# Quadrature in quantum optics

As you've seen, the word quadrature is overladen with many, none-too-precise meanings.

Here the "quadratures" loosely refer to the position and momentum observables:

$$\hat{x} = \frac{1}{\sqrt{2}}(a + a^\dagger)$$ $$\hat{p} = \frac{i}{\sqrt{2}}\,(a - a^\dagger)$$

where $a,\,a^\dagger$ are the lowering/ raising operators and I've normalized the two observables so that $[\hat{x},\,\hat{p}] = i\,\mathrm{id}$. These two (or measurements coming from these observables) are loosely called "quadratures" because, for a coherent / squeezed state $\psi$ the mean measurements $\langle\psi|\hat{x}|\psi\rangle$ and $\langle\psi|\hat{p}|\psi\rangle$ are sinusoidally-with-time varying quantities which are in *phase quadrature*, *i.e.* a quarter cycle out of phase.

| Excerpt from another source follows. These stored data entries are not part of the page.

import Summits.QuantumFields.YangMills.Theorems.VirialFluxGapConjSliceFirstVariation
import HarnessLib

/-!
# The normal slice of the diagonal conjugation action of `SU(2)` on `SU(2)^I` is HIT: covering ∕ local surjectivity
# by minimising the squared geodesic distance over the compact group
# (layer (B2), input «tubes cover a neighbourhood of the orbit», of the DIRECT Laplace road to ⟨stmt-QuantumFields-24204⟩
# `VirialFluxGap.SharpTwistedLaplace`)

Helper module (free-hands work of width seat ym-line-sfw-p2-w2 g50, cell ym-idea-1; `--supports 24204`).  Sequel of
✓`VirialFluxGapConjSliceFirstVariation` (the one-variable calculus).  On the tree-gauged ring space `X_fix ≅ SU(2)^I`
(✓`VirialFluxGapFixGaugeAction`) the residual symmetry is the CONSTANT `SU(2)` acting by simultaneous conjugation
`k · (u_i)_i = (k u_i k⁻¹)_i`.  At a base point `Q = (q_i)_i` we use the LEFT exponential chart `u_i = exp(y_i)·q_i`, `y_i ∈ Im ℍ ≅ ℝ³`
(the chart of ✓`exists_skew_linearised_le_sqrt_ringDeficit`, `P = e^{A}·R`); the orbit tangent is `η ↦ ((1 − Ad_{q_i}) η)_i` and the
NORMAL (linear) SLICE is its orthogonal complement `V = {y | Σ_i (y_i − q_i⁻¹ y_i q_i) = 0}` (`q⁻¹ y q = star(q) y q`, `Ad_{q}ᵀ = Ad_{q⁻¹}`).

THE STATEMENT (★★ `exists_conj_exp_slice`).  For every finite family `u : I → SU(2)` within `ℓ²`-GEODESIC distance `π` of `Q`
(`Σ_i arccos(Re(u_i q̄_i))² < π²`) there are a constant `k ∈ SU(2)` and imaginary quaternions `y_i` with
  `k u_i k⁻¹ = exp(y_i) · q_i`,  `‖y_i‖ = arccos Re(k u_i k⁻¹ q̄_i)`,  `Σ_i ‖y_i‖² ≤ Σ_i arccos(Re(u_i q̄_i))²`  and
  `Σ_i (y_i − q̄_i y_i q_i) = 0`  (the slice equation, EXACTLY).
So every point of `X_fix` near the orbit `K·Q` lies in the tube `K·σ(B̄_R)` of the linear slice with the SAME radius — the input that
turns ✓`ringDeficit_fix_floor` into the hypothesis `hfloor` of ✓`sharpTwistedLaplace_of_fixTubes`, with no inverse function theorem
and no loss in the radius.

THE PROOF.  Minimise `Φ(k) = Σ_i arccos(Re(k u_i k⁻¹ q̄_i))²` (sum of squared geodesic distances on `S³`) over the compact group
(`IsCompact.exists_isMinOn`).  At a minimiser, re-centred to `k = 1`, differentiate along the hemisphere curves
`c(t) = √(1 − t²‖η‖²) + tη` (`η` imaginary; ✓`hasDerivAt_arccos_sq_conj`): the first variation is `2⟪Σ_i (y_i − q̄_i y_i q_i), η⟫`,
LINEAR in the log-coordinates, and Fermat (`IsLocalMin.hasDerivAt_eq_zero`) with `η = Σ_i (y_i − q̄_i y_i q_i)` gives the slice
equation (`sum_logSlice_eq_zero_of_isMinOn`); §5 packages the closed-form logarithm (`norm_logQuat`, `exp_logQuat`).
Everything here is PROVED; no definitions, no named facts (namespace `Summit.QuantumFields.YangMills.Theorems.QuantitativeLaplace`).

HONEST FRAMING: finite-dimensional calculus on `S³`; ⟨24204⟩, ⟨24319⟩, ⟨22884⟩ and every rung stay OPEN; the Yang–Mills mass gap (Clay)
is NOT touched; no summit is proved by a line.

## References
* G. E. Bredon, *Introduction to Compact Transformation Groups* (1972), Ch. II §§4–5 (slices, tubes). [Bredon1972]
* H. Karcher, Comm. Pure Appl. Math. 30 (1977) 509–541, §1 (first variation of the squared Riemannian distance). [folklore here]
* S. Helgason, *Groups and Geometric Analysis* (2000), Ch. I §1 Thm 1.14. [Helgason2000]
-/

set_option autoImplicit false

noncomputable section

open scoped Quaternion RealInnerProductSpace Topology BigOperators
open NormedSpace Filter Asymptotics Set
open Literature.MathematicalPhysics.QuantumFieldTheory hiding SU2 su2Quat_mul
open Literature.MathematicalPhysics.QuantumLattice
open Literature.MathematicalPhysics.QuantumFieldTheory.Balaban1983to89.T4HaarSU2Translate (su2Quat_mul su2Quat_quatToSU2
  continuous_su2Quat)
open Literature.MathematicalPhysics.QuantumFieldTheory.Balaban1983to89.T4WilsonLinkAffine (su2Quat_inv)
open Summit.QuantumFields.YangMills.Theorems.FemtoTransferGap
open Summit.QuantumFields.YangMills.Theorems.ToronValleyVolume.Lojasiewicz (norm_sq_eq_re_sq_add_imDot)
open Summit.QuantumFields.YangMills.BalabanUVNodes.N08HaarCompatibilityGuardGeodesics (re_mul_mul_star)
open Summit.QuantumFields.YangMills.Theorems.VirialFluxGap.AnchorSlice (re_conj_unit)

namespace Summit.QuantumFields.YangMills.Theorems.QuantitativeLaplace

/-! ## §4 Fermat: at a conjugation-minimiser the log-coordinates lie in the normal slice -/

/-- ★★ **The slice equation at a minimiser.**  If the identity minimises `k ↦ Σ_i arccos(Re(k v_i k⁻¹ q̄_i))²` over `SU(2)` and no
`v_i q̄_i` is the antipode `−1`, then with `w_i = v_i q̄_i`, `y_i = (arccos Re w_i ∕ √(1 − (Re w_i)²))·Im w_i = Log w_i`:
`Σ_i (y_i − q̄_i y_i q_i) = 0`. [folklore] -/
theorem sum_logSlice_eq_zero_of_isMinOn {ι : Type*} [Fintype ι] {q v : ι → SU2}
    (hne : ∀ i, (su2Quat (v i * (q i)⁻¹)).re ≠ -1)
    (hmin : ∀ k : SU2, ∑ i, Real.arccos ((su2Quat (v i * (q i)⁻¹)).re) ^ 2 ≤
      ∑ i, Real.arccos ((su2Quat (k * v i * k⁻¹ * (q i)⁻¹)).re) ^ 2) :
    ∑ i, (Real.arccos ((su2Quat (v i * (q i)⁻¹)).re) / Real.sqrt (1 - (su2Quat (v i * (q i)⁻¹)).re ^ 2)) •
        ((su2Quat (v i * (q i)⁻¹)).im - star (su2Quat (q i)) * (su2Quat (v i * (q i)⁻¹)).im * su2Quat (q i)) = 0 := by
  set S : ℍ := ∑ i, (Real.arccos ((su2Quat (v i * (q i)⁻¹)).re) / Real.sqrt (1 - (su2Quat (v i * (q i)⁻¹)).re ^ 2)) •
        ((su2Quat (v i * (q i)⁻¹)).im - star (su2Quat (q i)) * (su2Quat (v i * (q i)⁻¹)).im * su2Quat (q i)) with hS
  have hvq : ∀ i, su2Quat (v i * (q i)⁻¹) = su2Quat (v i) * star (su2Quat (q i)) := fun i => by
    rw [su2Quat_mul, su2Quat_inv]
  -- `S` is imaginary
  have hSre : S.re = 0 := by
    rw [hS, quat_re_eq_inner_one, sum_inner]
    refine Finset.sum_eq_zero fun i _ => ?_
    have h := re_mul_mul_star (star (su2Quat (q i))) (x := (su2Quat (v i * (q i)⁻¹)).im) (by simp)
    rw [star_star] at h
    rw [← quat_re_eq_inner_one]
    simp [h]
  -- the variation along the hemisphere curve of `S`
  set f : ℝ → ℝ := fun t => ∑ i, Real.arccos (((Real.sqrt (1 - t ^ 2 * ‖S‖ ^ 2) • (1 : ℍ) + t • S) * su2Quat (v i) *
      (Real.sqrt (1 - t ^ 2 * ‖S‖ ^ 2) • (1 : ℍ) - t • S) * star (su2Quat (q i))).re) ^ 2 with hf
  have hderiv : HasDerivAt f (∑ i, 2 * ⟪(Real.arccos (su2Quat (v i) * star (su2Quat (q i))).re /
      Real.sqrt (1 - (su2Quat (v i) * star (su2Quat (q i))).re ^ 2)) • ((su2Quat (v i) * star (su2Quat (q i))).im -
        star (su2Quat (q i)) * (su2Quat (v i) * star (su2Quat (q i))).im * star (star (su2Quat (q i)))), S⟫) 0 := by
    rw [hf]
    exact HasDerivAt.fun_sum fun i _ => hasDerivAt_arccos_sq_conj (norm_su2Quat (v i))
      (by rw [norm_star]; exact norm_su2Quat (q i)) hSre (by rw [← hvq]; exact hne i)
  have hval : (∑ i, 2 * ⟪(Real.arccos (su2Quat (v i) * star (su2Quat (q i))).re /
      Real.sqrt (1 - (su2Quat (v i) * star (su2Quat (q i))).re ^ 2)) • ((su2Quat (v i) * star (su2Quat (q i))).im -
        star (su2Quat (q i)) * (su2Quat (v i) * star (su2Quat (q i))).im * star (star (su2Quat (q i)))), S⟫) = 2 * ⟪S, S⟫ := by
    rw [← Finset.mul_sum, ← sum_inner, hS]
    simp only [star_star, hvq]
  rw [hval] at hderiv
  -- `0` is a local minimum of `f`
  have hloc : IsLocalMin f 0 := by
    show ∀ᶠ t in 𝓝 (0 : ℝ), f 0 ≤ f t
    filter_upwards [eventually_sq_mul_norm_sq_le_one S] with t ht
    have hunit := norm_hemisphere hSre ht
    have hk : su2Quat (quatToSU2 (Real.sqrt (1 - t ^ 2 * ‖S‖ ^ 2) • (1 : ℍ) + t • S)) =
        Real.sqrt (1 - t ^ 2 * ‖S‖ ^ 2) • (1 : ℍ) + t • S := by
      rw [su2Quat_quatToSU2 (by intro h; rw [h, norm_zero] at hunit; exact zero_ne_one hunit), hunit, inv_one, one_smul]
    have hk' : su2Quat (quatToSU2 (Real.sqrt (1 - t ^ 2 * ‖S‖ ^ 2) • (1 : ℍ) + t • S))⁻¹ =
        Real.sqrt (1 - t ^ 2 * ‖S‖ ^ 2) • (1 : ℍ) - t • S := by
      rw [su2Quat_inv, hk, star_hemisphere hSre]
    have h0 : f 0 = ∑ i, Real.arccos ((su2Quat (v i * (q i)⁻¹)).re) ^ 2 := by
      simp [hf, hvq]
    have ht' : f t = ∑ i, Real.arccos ((su2Quat (quatToSU2 (Real.sqrt (1 - t ^ 2 * ‖S‖ ^ 2) • (1 : ℍ) + t • S) * v i *
        (quatToSU2 (Real.sqrt (1 - t ^ 2 * ‖S‖ ^ 2) • (1 : ℍ) + t • S))⁻¹ * (q i)⁻¹)).re) ^ 2 := by
      simp only [hf, su2Quat_mul, hk', hk, su2Quat_inv]
    rw [h0, ht']
    exact hmin _
  have hzero := hloc.hasDerivAt_eq_zero hderiv
  have : ⟪S, S⟫ = 0 := by linarith
  exact inner_self_eq_zero.mp this


/-! ## §5 The logarithm in closed form, a minimiser over the compact group, and the covering theorem -/

/-- The closed-form logarithm `Log w = (arccos Re w ∕ √(1 − (Re w)²))·Im w` of a unit quaternion `w ≠ −1` has norm
`arccos Re w` (the geodesic distance from `1`). [folklore] -/
theorem norm_logQuat {w : ℍ} (hw : ‖w‖ = 1) (hne : w.re ≠ -1) :
    ‖(Real.arccos w.re / Real.sqrt (1 - w.re ^ 2)) • w.im‖ = Real.arccos w.re := by
  have him : ‖w.im‖ = Real.sqrt (1 - w.re ^ 2) := quat_norm_im_eq_sqrt hw
  have h0 : 0 ≤ Real.arccos w.re := Real.arccos_nonneg _
  by_cases h1 : w.re = 1
  · rw [h1, Real.arccos_one, zero_div, zero_smul, norm_zero]
  · have hlt : w.re ^ 2 < 1 := by
      have hle := quat_abs_re_le_one hw
      have : |w.re| < 1 := lt_of_le_of_ne hle (by
        intro h; rcases abs_eq (zero_le_one) |>.mp h with h' | h' <;> [exact h1 h'; exact hne h'])
      have := abs_lt.mp this
      nlinarith
    have hs : 0 < Real.sqrt (1 - w.re ^ 2) := Real.sqrt_pos.mpr (by linarith)
    rw [norm_smul, him, Real.norm_eq_abs, abs_div, abs_of_nonneg h0, abs_of_pos hs, div_mul_cancel₀ _ hs.ne']

/-- The closed-form logarithm exponentiates back: `exp((arccos Re w ∕ √(1 − (Re w)²))·Im w) = w` for a unit `w ≠ −1`.
[folklore] -/
theorem exp_logQuat {w : ℍ} (hw : ‖w‖ = 1) (hne : w.re ≠ -1) :
    exp ((Real.arccos w.re / Real.sqrt (1 - w.re ^ 2)) • w.im) = w := by
  have hle := abs_le.mp (quat_abs_re_le_one hw)
  rw [Quaternion.exp_of_re_eq_zero _ (by simp), norm_logQuat hw hne, Real.cos_arccos hle.1 hle.2, smul_smul]
  by_cases h1 : w.re = 1
  · have hw1 : w = 1 := quat_eq_one_of_norm_one_of_re hw h1
    rw [hw1]; simp
  · have hlt1 : w.re < 1 := lt_of_le_of_ne hle.2 h1
    have hlt2 : -1 < w.re := lt_of_le_of_ne hle.1 (Ne.symm hne)
    have hlt : w.re ^ 2 < 1 := by nlinarith
    have hs : 0 < Real.sqrt (1 - w.re ^ 2) := Real.sqrt_pos.mpr (by linarith)
    have hθ : Real.arccos w.re ≠ 0 := by
      intro h; rw [Real.arccos_eq_zero] at h; exact h1 (le_antisymm hle.2 h)
    have hcoef : Real.sin (Real.arccos w.re) / Real.arccos w.re * (Real.arccos w.re / Real.sqrt (1 - w.re ^ 2)) = 1 := by
      rw [Real.sin_arccos]; field_simp
    rw [hcoef, one_smul, Quaternion.re_add_im]

/-- The squared-geodesic-distance functional `k ↦ Σ_i arccos(Re(k u_i k⁻¹ q̄_i))²` is continuous on `SU(2)`. [folklore] -/
theorem continuous_sum_arccos_sq_conj {ι : Type*} [Fintype ι] (q u : ι → SU2) :
    Continuous fun k : SU2 => ∑ i, Real.arccos ((su2Quat (k * u i * k⁻¹ * (q i)⁻¹)).re) ^ 2 := by
  refine continuous_finsetSum _ fun i _ => ?_
  refine (Real.continuous_arccos.comp (Quaternion.continuous_re.comp (continuous_su2Quat.comp ?_))).pow 2
  exact ((continuous_id.mul continuous_const).mul continuous_id.inv).mul continuous_const

/-- A minimiser of the squared-geodesic-distance functional over the compact group `SU(2)`. [folklore] -/
theorem exists_isMinOn_sum_arccos_sq_conj {ι : Type*} [Fintype ι] (q u : ι → SU2) :
    ∃ k₀ : SU2, ∀ k : SU2, ∑ i, Real.arccos ((su2Quat (k₀ * u i * k₀⁻¹ * (q i)⁻¹)).re) ^ 2 ≤
      ∑ i, Real.arccos ((su2Quat (k * u i * k⁻¹ * (q i)⁻¹)).re) ^ 2 := by
  obtain ⟨k₀, -, hk₀⟩ := isCompact_univ.exists_isMinOn univ_nonempty (continuous_sum_arccos_sq_conj q u).continuousOn
  exact ⟨k₀, fun k => hk₀ (mem_univ k)⟩

/-- ★★ **The normal slice is hit (covering ∕ local surjectivity for the diagonal conjugation action of `SU(2)` on `SU(2)^I`).**
For every finite family `u` within `ℓ²`-geodesic distance `π` of the base point `q` (`Σ_i arccos(Re(u_i q̄_i))² < π²`) there are a
CONSTANT `k ∈ SU(2)` and imaginary quaternions `y_i` (the log-coordinates of `k u_i k⁻¹` in the LEFT chart at `q_i`) with
`k u_i k⁻¹ = exp(y_i)·q_i`, `‖y_i‖ = arccos Re(k u_i k⁻¹ q̄_i)`, `Σ_i ‖y_i‖² ≤ Σ_i arccos(Re(u_i q̄_i))²`, and the SLICE EQUATION
`Σ_i (y_i − q̄_i y_i q_i) = 0` EXACTLY (orthogonality to the orbit tangent `η ↦ ((1 − Ad_{q_i})η)_i`).  Minimise the squared geodesic
distance over the compact group and apply the first variation (`sum_logSlice_eq_zero_of_isMinOn`).
[cite: Bredon1972, Ch. II §§4–5] [cite: Helgason2000, Ch. I §1 Thm 1.14] -/
theorem exists_conj_exp_slice {ι : Type*} [Fintype ι] (q u : ι → SU2)
    (hπ : ∑ i, Real.arccos ((su2Quat (u i * (q i)⁻¹)).re) ^ 2 < Real.pi ^ 2) :
    ∃ (k : SU2) (y : ι → ℍ), (∀ i, (y i).re = 0) ∧
      (∀ i, exp (y i) * su2Quat (q i) = su2Quat (k * u i * k⁻¹)) ∧
      (∀ i, ‖y i‖ = Real.arccos ((su2Quat (k * u i * k⁻¹ * (q i)⁻¹)).re)) ∧
      (∑ i, ‖y i‖ ^ 2 ≤ ∑ i, Real.arccos ((su2Quat (u i * (q i)⁻¹)).re) ^ 2) ∧
      ∑ i, (y i - star (su2Quat (q i)) * y i * su2Quat (q i)) = 0 := by
  obtain ⟨k₀, hk₀⟩ := exists_isMinOn_sum_arccos_sq_conj q u
  -- the minimum is below the value at the identity
  have hle : ∑ i, Real.arccos ((su2Quat (k₀ * u i * k₀⁻¹ * (q i)⁻¹)).re) ^ 2 ≤
      ∑ i, Real.arccos ((su2Quat (u i * (q i)⁻¹)).re) ^ 2 := by
    have h := hk₀ 1
    simpa using h
  -- no antipodes at the minimiser
  have hne : ∀ i, (su2Quat (k₀ * u i * k₀⁻¹ * (q i)⁻¹)).re ≠ -1 := by
    intro i hi
    have h1 : Real.arccos ((su2Quat (k₀ * u i * k₀⁻¹ * (q i)⁻¹)).re) ^ 2 ≤
        ∑ j, Real.arccos ((su2Quat (k₀ * u j * k₀⁻¹ * (q j)⁻¹)).re) ^ 2 :=
      Finset.single_le_sum (f := fun j => Real.arccos ((su2Quat (k₀ * u j * k₀⁻¹ * (q j)⁻¹)).re) ^ 2)
        (fun j _ => sq_nonneg _) (Finset.mem_univ i)
    rw [hi, Real.arccos_neg_one] at h1
    linarith
  -- minimality re-centred at `v = k₀ u k₀⁻¹`
  have hmin : ∀ k : SU2, ∑ i, Real.arccos ((su2Quat ((k₀ * u i * k₀⁻¹) * (q i)⁻¹)).re) ^ 2 ≤
      ∑ i, Real.arccos ((su2Quat (k * (k₀ * u i * k₀⁻¹) * k⁻¹ * (q i)⁻¹)).re) ^ 2 := by
    intro k
    have h := hk₀ (k * k₀)
    have e : ∀ i, k * k₀ * u i * (k * k₀)⁻¹ = k * (k₀ * u i * k₀⁻¹) * k⁻¹ := fun i => by
      rw [mul_inv_rev]; noncomm_ring
    simp only [e] at h
    exact h
  have hslice := sum_logSlice_eq_zero_of_isMinOn hne hmin
  refine ⟨k₀, fun i => (Real.arccos ((su2Quat (k₀ * u i * k₀⁻¹ * (q i)⁻¹)).re) /
      Real.sqrt (1 - (su2Quat (k₀ * u i * k₀⁻¹ * (q i)⁻¹)).re ^ 2)) • (su2Quat (k₀ * u i * k₀⁻¹ * (q i)⁻¹)).im,
    fun i => by simp, fun i => ?_, fun i => norm_logQuat (norm_su2Quat _) (hne i), ?_, ?_⟩
  · rw [exp_logQuat (norm_su2Quat _) (hne i), ← su2Quat_mul, inv_mul_cancel_right]
  · calc ∑ i, ‖(Real.arccos ((su2Quat (k₀ * u i * k₀⁻¹ * (q i)⁻¹)).re) /
          Real.sqrt (1 - (su2Quat (k₀ * u i * k₀⁻¹ * (q i)⁻¹)).re ^ 2)) • (su2Quat (k₀ * u i * k₀⁻¹ * (q i)⁻¹)).im‖ ^ 2
        = ∑ i, Real.arccos ((su2Quat (k₀ * u i * k₀⁻¹ * (q i)⁻¹)).re) ^ 2 :=
          Finset.sum_congr rfl fun i _ => by rw [norm_logQuat (norm_su2Quat _) (hne i)]
      _ ≤ _ := hle
  · rw [← hslice]
    refine Finset.sum_congr rfl fun i _ => ?_
    rw [quat_conj_smul, smul_sub]

end Summit.QuantumFields.YangMills.Theorems.QuantitativeLaplace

The squeezed states are the most general states that saturate (*i.e.* actually achieve equality in) the Heisenberg product. A coherent state is a special case for which the normalized momentum and position uncertainties are equal, and their preroduct is the uncertainty bound $\hbar/2$. A squeezed state has the same uncertainty product, but the uncertainty on one of position or momentum measurements is smaller than the uncertainty on the other, so one achieves smaller uncertainty than for the corresponding coherent state at the expense of the other. One can generalize the above comments for any "generalized" position and momentum, defined, for any $\phi\in\mathbb{R}$, by:

$$\hat{x} = \frac{1}{\sqrt{2}}(e^{i\,\phi}\,a + e^{-i\,\phi}\,a^\dagger)$$ $$\hat{p} = \frac{i}{\sqrt{2}}\,(e^{i\,\phi}\,a - e^{-i\,\phi}\,a^\dagger)$$

which are conjugate in the QM sense of fulfilling the CCR and the means of whose measurements vary sinusoidally with time, again, in phase quadrature.